TASK TO COMPLETE - Of the entries below, return only those lines from the line with "rescaling, free boundary" to the line with "recursion is a", exactly, both included.

•••••

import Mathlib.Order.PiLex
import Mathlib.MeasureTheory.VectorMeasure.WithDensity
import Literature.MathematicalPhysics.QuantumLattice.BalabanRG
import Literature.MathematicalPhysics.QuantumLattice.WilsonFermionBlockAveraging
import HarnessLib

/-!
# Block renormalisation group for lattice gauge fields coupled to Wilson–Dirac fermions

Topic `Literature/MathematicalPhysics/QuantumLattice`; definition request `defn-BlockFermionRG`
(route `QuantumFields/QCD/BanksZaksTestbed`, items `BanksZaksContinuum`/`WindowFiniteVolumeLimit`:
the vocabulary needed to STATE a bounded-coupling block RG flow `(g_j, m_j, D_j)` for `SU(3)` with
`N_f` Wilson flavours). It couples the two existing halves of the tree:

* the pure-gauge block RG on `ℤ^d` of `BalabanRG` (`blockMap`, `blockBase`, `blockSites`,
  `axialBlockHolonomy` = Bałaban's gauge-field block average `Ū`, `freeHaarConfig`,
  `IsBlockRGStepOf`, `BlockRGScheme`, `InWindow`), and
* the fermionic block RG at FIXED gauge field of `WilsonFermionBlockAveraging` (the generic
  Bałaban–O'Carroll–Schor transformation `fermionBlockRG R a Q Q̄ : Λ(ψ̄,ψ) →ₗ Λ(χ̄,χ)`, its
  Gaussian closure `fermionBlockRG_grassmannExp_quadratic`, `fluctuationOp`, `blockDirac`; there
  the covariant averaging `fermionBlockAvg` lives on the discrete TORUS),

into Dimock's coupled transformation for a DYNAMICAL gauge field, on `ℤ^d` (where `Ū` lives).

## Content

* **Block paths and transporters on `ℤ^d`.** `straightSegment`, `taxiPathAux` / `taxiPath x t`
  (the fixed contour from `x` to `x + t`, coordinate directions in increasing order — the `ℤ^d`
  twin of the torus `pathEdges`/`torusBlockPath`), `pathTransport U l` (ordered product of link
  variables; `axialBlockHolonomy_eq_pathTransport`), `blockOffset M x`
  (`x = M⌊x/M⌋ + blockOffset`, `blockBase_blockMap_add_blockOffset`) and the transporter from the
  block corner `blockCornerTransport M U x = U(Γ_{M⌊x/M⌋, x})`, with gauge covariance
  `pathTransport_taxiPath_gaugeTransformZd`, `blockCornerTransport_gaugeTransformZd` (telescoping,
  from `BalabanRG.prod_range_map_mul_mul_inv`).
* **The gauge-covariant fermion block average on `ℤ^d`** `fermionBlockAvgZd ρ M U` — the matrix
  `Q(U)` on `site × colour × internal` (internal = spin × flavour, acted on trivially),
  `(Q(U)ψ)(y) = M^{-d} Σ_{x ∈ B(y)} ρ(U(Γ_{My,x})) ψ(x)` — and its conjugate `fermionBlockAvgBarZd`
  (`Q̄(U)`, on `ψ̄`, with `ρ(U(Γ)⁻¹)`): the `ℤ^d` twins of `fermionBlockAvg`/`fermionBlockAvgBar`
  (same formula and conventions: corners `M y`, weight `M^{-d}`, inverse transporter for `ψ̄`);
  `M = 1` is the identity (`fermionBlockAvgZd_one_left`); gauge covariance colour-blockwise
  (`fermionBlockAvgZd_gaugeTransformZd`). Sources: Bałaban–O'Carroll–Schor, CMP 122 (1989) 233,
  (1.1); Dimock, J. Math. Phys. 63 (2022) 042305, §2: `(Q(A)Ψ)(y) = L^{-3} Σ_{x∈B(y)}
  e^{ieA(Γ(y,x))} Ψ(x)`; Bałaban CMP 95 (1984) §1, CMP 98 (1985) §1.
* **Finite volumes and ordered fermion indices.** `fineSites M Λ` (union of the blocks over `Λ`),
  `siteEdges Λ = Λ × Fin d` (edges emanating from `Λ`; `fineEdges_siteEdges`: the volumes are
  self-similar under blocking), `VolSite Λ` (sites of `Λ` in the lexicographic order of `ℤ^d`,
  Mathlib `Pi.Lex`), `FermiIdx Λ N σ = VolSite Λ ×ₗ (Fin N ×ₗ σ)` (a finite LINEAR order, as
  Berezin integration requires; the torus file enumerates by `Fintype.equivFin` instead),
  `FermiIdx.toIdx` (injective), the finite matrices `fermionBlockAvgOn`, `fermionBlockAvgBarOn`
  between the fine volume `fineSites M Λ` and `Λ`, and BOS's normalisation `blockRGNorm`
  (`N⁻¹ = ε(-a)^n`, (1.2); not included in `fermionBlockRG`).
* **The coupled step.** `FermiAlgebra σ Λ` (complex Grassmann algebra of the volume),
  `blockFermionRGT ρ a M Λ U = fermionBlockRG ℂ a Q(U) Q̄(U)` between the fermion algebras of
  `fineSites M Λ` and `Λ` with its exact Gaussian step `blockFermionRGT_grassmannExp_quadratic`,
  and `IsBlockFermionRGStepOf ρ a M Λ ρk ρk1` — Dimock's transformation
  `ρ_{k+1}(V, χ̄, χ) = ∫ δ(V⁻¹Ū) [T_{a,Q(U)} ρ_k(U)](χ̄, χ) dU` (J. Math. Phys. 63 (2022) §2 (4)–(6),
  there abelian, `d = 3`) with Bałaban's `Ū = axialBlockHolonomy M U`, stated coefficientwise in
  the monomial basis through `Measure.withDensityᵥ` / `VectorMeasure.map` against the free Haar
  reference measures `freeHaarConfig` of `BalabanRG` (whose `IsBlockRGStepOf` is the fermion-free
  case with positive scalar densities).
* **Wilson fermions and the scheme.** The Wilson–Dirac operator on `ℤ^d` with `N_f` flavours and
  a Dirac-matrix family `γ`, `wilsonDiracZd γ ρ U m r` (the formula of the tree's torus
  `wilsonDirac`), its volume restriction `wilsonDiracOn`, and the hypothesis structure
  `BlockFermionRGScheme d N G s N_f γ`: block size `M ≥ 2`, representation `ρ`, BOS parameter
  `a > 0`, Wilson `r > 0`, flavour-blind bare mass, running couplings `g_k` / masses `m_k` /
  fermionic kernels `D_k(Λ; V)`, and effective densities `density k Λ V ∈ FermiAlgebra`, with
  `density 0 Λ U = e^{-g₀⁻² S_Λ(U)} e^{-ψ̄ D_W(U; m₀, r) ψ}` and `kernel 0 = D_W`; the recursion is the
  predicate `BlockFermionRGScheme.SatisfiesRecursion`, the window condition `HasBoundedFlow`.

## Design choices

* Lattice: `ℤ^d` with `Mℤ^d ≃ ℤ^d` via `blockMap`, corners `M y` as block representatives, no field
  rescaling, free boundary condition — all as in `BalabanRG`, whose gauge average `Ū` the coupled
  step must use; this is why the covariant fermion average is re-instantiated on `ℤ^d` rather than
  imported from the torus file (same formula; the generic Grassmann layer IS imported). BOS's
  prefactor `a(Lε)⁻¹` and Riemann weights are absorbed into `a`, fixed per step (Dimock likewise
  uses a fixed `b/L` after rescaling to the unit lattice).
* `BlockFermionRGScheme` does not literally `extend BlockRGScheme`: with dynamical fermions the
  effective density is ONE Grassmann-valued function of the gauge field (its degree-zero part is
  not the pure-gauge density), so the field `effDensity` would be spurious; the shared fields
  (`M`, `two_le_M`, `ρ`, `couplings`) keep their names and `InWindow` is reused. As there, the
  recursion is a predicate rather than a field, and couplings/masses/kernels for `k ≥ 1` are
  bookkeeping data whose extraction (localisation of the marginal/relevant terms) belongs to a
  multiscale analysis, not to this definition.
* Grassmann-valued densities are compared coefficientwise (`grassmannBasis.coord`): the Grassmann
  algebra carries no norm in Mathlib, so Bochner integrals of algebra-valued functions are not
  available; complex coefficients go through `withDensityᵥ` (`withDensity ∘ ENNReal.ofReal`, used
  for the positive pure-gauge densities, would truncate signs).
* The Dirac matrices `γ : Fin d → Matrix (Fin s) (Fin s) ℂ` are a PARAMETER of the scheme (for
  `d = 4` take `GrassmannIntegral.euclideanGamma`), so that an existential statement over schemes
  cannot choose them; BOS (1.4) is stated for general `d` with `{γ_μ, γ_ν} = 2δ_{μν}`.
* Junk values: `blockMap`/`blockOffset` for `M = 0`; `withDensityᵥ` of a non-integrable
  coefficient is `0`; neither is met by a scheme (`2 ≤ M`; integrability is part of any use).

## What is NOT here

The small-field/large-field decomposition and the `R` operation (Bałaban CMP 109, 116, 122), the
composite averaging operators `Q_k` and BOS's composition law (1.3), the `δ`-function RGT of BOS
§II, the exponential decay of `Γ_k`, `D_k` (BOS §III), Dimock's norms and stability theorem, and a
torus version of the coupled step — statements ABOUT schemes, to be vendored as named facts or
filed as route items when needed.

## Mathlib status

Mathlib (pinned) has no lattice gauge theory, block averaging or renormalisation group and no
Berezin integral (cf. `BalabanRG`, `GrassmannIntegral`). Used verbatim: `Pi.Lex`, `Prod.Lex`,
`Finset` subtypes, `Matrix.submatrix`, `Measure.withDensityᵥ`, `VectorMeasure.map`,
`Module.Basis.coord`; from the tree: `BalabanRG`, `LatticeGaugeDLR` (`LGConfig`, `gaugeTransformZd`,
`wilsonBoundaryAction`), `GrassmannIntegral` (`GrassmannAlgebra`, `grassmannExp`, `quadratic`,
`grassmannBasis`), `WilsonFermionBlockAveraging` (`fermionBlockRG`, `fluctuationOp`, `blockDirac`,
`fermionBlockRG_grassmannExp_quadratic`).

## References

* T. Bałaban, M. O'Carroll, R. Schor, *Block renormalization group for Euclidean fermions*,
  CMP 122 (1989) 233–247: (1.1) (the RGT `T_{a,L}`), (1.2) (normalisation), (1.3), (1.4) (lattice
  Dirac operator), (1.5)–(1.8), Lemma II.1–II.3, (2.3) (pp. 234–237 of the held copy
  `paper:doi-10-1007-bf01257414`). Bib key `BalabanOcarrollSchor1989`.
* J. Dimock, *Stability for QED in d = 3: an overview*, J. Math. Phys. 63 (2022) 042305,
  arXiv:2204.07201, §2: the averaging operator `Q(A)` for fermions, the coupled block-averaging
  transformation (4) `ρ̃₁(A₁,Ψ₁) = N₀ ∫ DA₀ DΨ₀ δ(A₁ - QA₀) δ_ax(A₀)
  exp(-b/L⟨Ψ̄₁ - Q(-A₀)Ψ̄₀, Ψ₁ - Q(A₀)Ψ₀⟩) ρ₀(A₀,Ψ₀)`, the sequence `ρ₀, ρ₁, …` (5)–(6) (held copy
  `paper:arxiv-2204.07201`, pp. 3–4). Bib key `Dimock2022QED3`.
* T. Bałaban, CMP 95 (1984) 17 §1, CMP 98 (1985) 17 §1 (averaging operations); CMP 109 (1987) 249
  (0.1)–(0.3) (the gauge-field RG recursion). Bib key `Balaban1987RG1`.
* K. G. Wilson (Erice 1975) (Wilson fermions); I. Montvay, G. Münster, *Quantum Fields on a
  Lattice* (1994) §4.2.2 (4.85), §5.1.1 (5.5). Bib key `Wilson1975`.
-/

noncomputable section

•••••

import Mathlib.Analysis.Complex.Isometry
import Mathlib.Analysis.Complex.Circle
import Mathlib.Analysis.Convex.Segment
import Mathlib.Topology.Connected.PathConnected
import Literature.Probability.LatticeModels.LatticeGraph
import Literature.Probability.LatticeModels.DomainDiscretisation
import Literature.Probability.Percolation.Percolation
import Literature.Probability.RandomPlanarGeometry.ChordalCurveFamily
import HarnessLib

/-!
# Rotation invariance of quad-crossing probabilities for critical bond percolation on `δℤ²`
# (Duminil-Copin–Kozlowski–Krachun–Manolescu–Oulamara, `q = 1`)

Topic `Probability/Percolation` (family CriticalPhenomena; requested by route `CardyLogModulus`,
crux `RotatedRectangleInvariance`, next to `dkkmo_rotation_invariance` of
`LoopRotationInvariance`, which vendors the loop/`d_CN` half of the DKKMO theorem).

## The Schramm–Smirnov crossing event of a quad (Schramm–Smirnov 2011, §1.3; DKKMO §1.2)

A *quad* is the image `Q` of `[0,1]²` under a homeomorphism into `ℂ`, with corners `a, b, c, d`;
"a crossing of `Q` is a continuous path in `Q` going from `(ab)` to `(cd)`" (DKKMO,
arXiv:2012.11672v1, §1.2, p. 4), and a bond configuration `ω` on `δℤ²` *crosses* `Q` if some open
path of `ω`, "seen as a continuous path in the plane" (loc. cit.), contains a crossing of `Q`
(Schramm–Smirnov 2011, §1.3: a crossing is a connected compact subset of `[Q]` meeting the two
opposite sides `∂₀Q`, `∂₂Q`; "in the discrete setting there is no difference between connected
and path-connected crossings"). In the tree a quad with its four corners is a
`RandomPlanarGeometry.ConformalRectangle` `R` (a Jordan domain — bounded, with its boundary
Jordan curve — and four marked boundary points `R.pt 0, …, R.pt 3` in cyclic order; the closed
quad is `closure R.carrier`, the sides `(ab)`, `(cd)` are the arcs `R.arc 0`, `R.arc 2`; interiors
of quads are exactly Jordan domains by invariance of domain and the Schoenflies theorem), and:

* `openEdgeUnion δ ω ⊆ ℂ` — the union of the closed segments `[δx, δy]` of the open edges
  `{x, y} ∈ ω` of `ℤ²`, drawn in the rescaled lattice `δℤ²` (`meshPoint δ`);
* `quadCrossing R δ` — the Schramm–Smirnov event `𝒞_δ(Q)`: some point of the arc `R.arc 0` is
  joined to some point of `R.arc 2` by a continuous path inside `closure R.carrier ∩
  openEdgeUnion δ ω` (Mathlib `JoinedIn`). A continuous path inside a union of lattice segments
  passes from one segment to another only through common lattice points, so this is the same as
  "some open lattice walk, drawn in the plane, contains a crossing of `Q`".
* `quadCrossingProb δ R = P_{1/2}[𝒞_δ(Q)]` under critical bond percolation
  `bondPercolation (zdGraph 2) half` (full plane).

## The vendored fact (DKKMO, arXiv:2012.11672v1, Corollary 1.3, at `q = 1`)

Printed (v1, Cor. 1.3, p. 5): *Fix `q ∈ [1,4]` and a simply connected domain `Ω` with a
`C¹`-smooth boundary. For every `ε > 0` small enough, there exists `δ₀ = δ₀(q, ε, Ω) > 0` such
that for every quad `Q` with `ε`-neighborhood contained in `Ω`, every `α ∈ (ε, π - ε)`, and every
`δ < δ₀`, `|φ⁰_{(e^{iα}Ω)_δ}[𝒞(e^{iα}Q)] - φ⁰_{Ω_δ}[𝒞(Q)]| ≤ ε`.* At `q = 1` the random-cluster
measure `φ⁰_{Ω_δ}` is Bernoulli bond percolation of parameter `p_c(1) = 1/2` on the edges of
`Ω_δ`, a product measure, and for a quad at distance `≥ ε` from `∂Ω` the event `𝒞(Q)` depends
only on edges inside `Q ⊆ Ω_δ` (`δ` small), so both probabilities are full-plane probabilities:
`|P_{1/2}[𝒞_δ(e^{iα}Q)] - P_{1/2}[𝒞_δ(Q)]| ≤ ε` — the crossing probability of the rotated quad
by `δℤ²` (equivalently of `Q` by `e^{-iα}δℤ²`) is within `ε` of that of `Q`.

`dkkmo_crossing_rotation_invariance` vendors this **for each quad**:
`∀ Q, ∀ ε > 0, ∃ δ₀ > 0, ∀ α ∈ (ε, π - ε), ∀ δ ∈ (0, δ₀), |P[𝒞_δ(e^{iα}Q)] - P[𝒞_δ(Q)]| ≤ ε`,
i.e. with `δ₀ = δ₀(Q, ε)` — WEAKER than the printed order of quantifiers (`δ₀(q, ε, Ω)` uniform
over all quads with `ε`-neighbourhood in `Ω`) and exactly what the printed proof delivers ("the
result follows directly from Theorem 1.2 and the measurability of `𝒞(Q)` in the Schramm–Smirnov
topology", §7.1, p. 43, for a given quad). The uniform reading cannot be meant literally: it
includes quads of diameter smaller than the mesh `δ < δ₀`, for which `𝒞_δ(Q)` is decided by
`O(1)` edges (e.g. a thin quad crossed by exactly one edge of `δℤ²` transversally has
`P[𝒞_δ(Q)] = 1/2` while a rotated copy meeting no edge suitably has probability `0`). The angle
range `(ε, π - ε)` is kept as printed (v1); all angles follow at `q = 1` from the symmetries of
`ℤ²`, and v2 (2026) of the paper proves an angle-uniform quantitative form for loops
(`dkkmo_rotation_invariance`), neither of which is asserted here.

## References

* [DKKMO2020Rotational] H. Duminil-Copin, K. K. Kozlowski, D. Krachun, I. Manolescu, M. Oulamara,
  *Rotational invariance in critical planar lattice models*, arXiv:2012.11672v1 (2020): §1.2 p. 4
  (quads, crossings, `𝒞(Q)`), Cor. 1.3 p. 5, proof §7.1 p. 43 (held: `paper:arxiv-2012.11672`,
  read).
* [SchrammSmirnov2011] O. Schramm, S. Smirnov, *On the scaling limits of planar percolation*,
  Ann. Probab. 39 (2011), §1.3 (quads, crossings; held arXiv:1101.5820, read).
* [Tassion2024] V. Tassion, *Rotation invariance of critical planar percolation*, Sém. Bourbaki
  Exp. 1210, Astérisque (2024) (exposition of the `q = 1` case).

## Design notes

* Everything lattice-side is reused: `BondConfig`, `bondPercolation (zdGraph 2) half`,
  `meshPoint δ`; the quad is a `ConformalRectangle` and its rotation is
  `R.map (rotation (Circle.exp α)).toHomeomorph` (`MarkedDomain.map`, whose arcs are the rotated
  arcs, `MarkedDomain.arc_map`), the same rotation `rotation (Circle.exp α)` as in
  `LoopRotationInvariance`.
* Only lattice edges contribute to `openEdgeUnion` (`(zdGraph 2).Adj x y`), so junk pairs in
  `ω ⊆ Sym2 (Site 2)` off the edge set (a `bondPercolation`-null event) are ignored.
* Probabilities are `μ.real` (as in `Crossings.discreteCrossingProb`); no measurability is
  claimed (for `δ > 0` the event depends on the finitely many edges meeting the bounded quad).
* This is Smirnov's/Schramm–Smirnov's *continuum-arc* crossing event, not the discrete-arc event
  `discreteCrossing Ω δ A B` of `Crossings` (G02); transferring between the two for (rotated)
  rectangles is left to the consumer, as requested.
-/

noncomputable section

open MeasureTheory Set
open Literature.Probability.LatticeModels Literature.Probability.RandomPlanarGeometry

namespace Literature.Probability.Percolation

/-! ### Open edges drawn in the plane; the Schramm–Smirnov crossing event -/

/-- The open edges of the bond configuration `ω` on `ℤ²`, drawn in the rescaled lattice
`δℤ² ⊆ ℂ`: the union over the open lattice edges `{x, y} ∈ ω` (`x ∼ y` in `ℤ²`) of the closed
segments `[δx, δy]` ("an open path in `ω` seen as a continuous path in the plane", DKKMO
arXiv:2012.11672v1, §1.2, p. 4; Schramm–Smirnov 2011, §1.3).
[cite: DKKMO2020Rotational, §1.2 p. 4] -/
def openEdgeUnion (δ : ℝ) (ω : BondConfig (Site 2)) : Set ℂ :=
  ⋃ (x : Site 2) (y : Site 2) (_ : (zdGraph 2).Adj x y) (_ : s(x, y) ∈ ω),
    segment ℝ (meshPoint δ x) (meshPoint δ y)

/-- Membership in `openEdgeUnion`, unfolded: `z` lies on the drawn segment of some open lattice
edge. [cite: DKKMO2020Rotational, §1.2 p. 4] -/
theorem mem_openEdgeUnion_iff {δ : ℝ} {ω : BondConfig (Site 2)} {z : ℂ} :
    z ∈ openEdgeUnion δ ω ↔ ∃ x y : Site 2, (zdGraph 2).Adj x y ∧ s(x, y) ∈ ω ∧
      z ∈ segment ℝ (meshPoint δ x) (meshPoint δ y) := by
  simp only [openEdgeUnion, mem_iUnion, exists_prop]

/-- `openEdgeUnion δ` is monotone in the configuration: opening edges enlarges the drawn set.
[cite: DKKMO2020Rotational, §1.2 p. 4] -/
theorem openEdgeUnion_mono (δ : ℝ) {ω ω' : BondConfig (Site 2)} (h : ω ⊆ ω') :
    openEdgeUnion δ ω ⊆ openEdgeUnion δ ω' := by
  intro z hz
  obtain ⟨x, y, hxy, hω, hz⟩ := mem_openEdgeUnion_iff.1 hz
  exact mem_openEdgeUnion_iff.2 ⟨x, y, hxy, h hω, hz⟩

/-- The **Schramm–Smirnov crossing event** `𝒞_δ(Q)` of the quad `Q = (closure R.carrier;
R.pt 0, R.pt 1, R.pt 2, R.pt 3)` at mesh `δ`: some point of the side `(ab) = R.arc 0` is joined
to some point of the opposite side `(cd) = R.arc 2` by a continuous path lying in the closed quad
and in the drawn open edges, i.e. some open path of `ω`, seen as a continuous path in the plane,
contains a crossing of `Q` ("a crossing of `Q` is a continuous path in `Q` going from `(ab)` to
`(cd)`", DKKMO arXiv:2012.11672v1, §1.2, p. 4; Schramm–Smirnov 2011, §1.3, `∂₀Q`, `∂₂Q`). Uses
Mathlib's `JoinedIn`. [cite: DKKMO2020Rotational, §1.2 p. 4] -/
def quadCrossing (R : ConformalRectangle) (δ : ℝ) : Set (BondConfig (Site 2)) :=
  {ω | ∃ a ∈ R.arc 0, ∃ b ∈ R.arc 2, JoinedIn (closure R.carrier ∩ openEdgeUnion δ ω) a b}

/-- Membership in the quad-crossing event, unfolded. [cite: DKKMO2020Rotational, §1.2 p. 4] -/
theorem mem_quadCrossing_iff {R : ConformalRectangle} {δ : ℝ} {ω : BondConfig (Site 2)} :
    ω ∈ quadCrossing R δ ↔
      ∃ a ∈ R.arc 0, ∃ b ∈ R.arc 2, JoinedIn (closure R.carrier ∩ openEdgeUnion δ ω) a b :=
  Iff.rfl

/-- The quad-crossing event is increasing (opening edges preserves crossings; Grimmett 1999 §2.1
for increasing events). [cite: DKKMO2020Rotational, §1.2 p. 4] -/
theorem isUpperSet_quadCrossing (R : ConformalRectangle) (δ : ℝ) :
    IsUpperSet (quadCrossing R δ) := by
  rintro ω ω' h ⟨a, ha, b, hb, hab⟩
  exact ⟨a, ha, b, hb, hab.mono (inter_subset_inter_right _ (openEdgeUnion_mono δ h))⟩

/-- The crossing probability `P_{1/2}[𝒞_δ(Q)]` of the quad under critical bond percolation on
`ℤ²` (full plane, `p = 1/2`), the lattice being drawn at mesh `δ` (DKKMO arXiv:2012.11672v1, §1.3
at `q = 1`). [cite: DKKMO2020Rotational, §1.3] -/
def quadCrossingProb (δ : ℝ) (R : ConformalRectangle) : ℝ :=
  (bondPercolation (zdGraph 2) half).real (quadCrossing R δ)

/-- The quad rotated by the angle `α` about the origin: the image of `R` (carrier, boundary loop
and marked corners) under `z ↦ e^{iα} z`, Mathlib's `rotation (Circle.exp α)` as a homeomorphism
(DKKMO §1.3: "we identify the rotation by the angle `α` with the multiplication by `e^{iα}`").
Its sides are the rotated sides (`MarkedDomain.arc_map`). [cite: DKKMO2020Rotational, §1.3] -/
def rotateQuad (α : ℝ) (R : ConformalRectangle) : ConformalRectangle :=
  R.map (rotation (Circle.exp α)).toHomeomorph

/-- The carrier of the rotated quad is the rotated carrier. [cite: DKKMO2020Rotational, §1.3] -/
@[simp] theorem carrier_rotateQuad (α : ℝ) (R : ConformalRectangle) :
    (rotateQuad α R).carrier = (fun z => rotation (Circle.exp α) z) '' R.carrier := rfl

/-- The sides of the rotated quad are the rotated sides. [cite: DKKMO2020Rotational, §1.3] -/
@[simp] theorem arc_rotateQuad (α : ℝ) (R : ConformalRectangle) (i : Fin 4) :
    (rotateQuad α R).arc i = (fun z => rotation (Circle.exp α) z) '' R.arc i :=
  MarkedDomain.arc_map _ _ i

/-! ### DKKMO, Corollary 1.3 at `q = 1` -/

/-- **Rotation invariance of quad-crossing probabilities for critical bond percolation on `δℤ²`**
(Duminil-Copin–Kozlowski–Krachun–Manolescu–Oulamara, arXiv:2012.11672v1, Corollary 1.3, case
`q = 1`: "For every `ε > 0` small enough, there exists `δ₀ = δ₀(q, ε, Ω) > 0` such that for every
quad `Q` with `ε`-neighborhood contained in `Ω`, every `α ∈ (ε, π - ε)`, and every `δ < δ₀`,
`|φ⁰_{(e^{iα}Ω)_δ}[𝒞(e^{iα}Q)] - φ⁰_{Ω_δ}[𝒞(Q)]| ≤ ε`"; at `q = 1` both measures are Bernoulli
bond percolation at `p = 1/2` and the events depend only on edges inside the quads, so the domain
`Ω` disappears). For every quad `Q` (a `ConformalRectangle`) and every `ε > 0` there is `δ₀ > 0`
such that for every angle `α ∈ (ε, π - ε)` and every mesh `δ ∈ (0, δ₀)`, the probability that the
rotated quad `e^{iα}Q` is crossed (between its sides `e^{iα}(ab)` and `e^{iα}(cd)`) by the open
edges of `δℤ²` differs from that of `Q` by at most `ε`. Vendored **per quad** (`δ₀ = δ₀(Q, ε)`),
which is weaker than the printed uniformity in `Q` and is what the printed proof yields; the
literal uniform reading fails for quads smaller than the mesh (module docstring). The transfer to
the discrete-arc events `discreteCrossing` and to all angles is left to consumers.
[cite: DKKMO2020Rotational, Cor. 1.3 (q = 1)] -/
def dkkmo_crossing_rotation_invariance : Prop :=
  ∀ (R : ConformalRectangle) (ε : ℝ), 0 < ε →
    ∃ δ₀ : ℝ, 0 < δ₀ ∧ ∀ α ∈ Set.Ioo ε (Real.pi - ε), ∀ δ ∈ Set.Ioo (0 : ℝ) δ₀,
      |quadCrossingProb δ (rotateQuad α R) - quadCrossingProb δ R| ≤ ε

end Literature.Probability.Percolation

•••••

OUTPUT FOR THIS EXERCISE -
  rescaling, free boundary condition — all as in `BalabanRG`, whose gauge average `Ū` the coupled
  step must use; this is why the covariant fermion average is re-instantiated on `ℤ^d` rather than
  imported from the torus file (same formula; the generic Grassmann layer IS imported). BOS's
  prefactor `a(Lε)⁻¹` and Riemann weights are absorbed into `a`, fixed per step (Dimock likewise
  uses a fixed `b/L` after rescaling to the unit lattice).
* `BlockFermionRGScheme` does not literally `extend BlockRGScheme`: with dynamical fermions the
  effective density is ONE Grassmann-valued function of the gauge field (its degree-zero part is
  not the pure-gauge density), so the field `effDensity` would be spurious; the shared fields
  (`M`, `two_le_M`, `ρ`, `couplings`) keep their names and `InWindow` is reused. As there, the
  recursion is a predicate rather than a field, and couplings/masses/kernels for `k ≥ 1` are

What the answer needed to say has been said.